La Côte d'Ivoire diversement impactée
Pour le cas de la Côte d'Ivoire, les conséquences de la pandémie s'évaluent à plusieurs niveaux. Même si le nombre de cas de coronavirus augmente il est assez stable avec 3 110 cas et 35 décès, le pays est tout de même impacté, comme tous les États africains riches en ressources naturelles par une forte baisse de la demande et du prix des cours.

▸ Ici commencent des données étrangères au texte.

import Summits.Ventures.QEC.Census.CertCoverBatch
import Summits.Ventures.QEC.Census.TwoBGA.TB_l6m24_A0_0_0_1_3_11_B0_0_1_11_5_4.Q144.L1Iface
import HarnessLib

set_option Elab.async false
set_option maxRecDepth 200000

/-!
# `quotient-[[144,12,d_Z≥8]]` one-level cover certificate of `TB_l6m24_A0_0_0_1_3_11_B0_0_1_11_5_4.Q144` — WITNESS TABLE round trip, part A: `orbCheckAux ePermqs eTr eInv 36` on representative chunks 0–0
(≤ 80 representatives × 36 translations each; type-12 lockstep `permWordL`; qec-type-10 `CertCoverBatch.orbCheck`). Data (chunk lists) + decided checks; KERNEL. qec-search-1 g5.
-/

namespace Summit.Ventures.QEC.Census.TB_l6m24_A0_0_0_1_3_11_B0_0_1_11_5_4.Q144

open Matrix Summit.Ventures.QEC.Census Literature.InformationTheory.QuantumCodes

/-- Representatives 0–0. -/
def repsC0 : List ℕ :=
  [
    0x400300400000a0]

set_option maxHeartbeats 400000000 in
/-- Round trip on chunk 0 (1 representatives × 36 translations). -/
theorem orbChk0 : orbCheckAux TB_l6m24_A0_0_0_1_3_11_B0_0_1_11_5_4.Q144.ePermqs eTr eInv 36 repsC0 = true := by decide +kernel


end Summit.Ventures.QEC.Census.TB_l6m24_A0_0_0_1_3_11_B0_0_1_11_5_4.Q144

Loin d'être resté indifférent, le gouvernement a réagi assez rapidement. Et il y avait urgence. Car c'est bien la première fois depuis de longues années que la Côte d'Ivoire va connaître une croissance inférieure à 5 %. « Notre croissance économique, estimée à 7,2 % pour l'année 2020, serait réduite de moitié à 3,6 %, dans l'hypothèse d'une maîtrise de la pandémie fin juin », a annoncé le Premier ministre Amadou Gon Coulibaly. En conséquence, son gouvernement a pris des mesures économiques pour compenser les pertes. Il a rapidement adopté un plan de riposte national qui contient des mesures d'accompagnement des entreprises. Pour connaître leur impact sur le long terme, l'État a prévu de poursuivre sa série d'enquêtes, toutes les six semaines, en collaboration avec la Banque Mondiale et les agences du système des Nations unies, afin de mesurer l'évolution à la lumière des décisions gouvernementales en réponse à la pandémie du Covid-19. À la lumière des trois premières études il ressort trois scénarios possibles qui auraient de lourdes conséquences sur la pauvreté dans le pays. Si la crise ne devait durer qu'un trimestre le taux de pauvreté – qui se situait aux alentours de 37 % avant la crise sanitaire – augmenterait de 4 points. + 10 % si la crise devait durer deux trimestres. + 21 points, soit un taux de pauvreté approchant les 60 % si la crise venait à durer un an ou plus.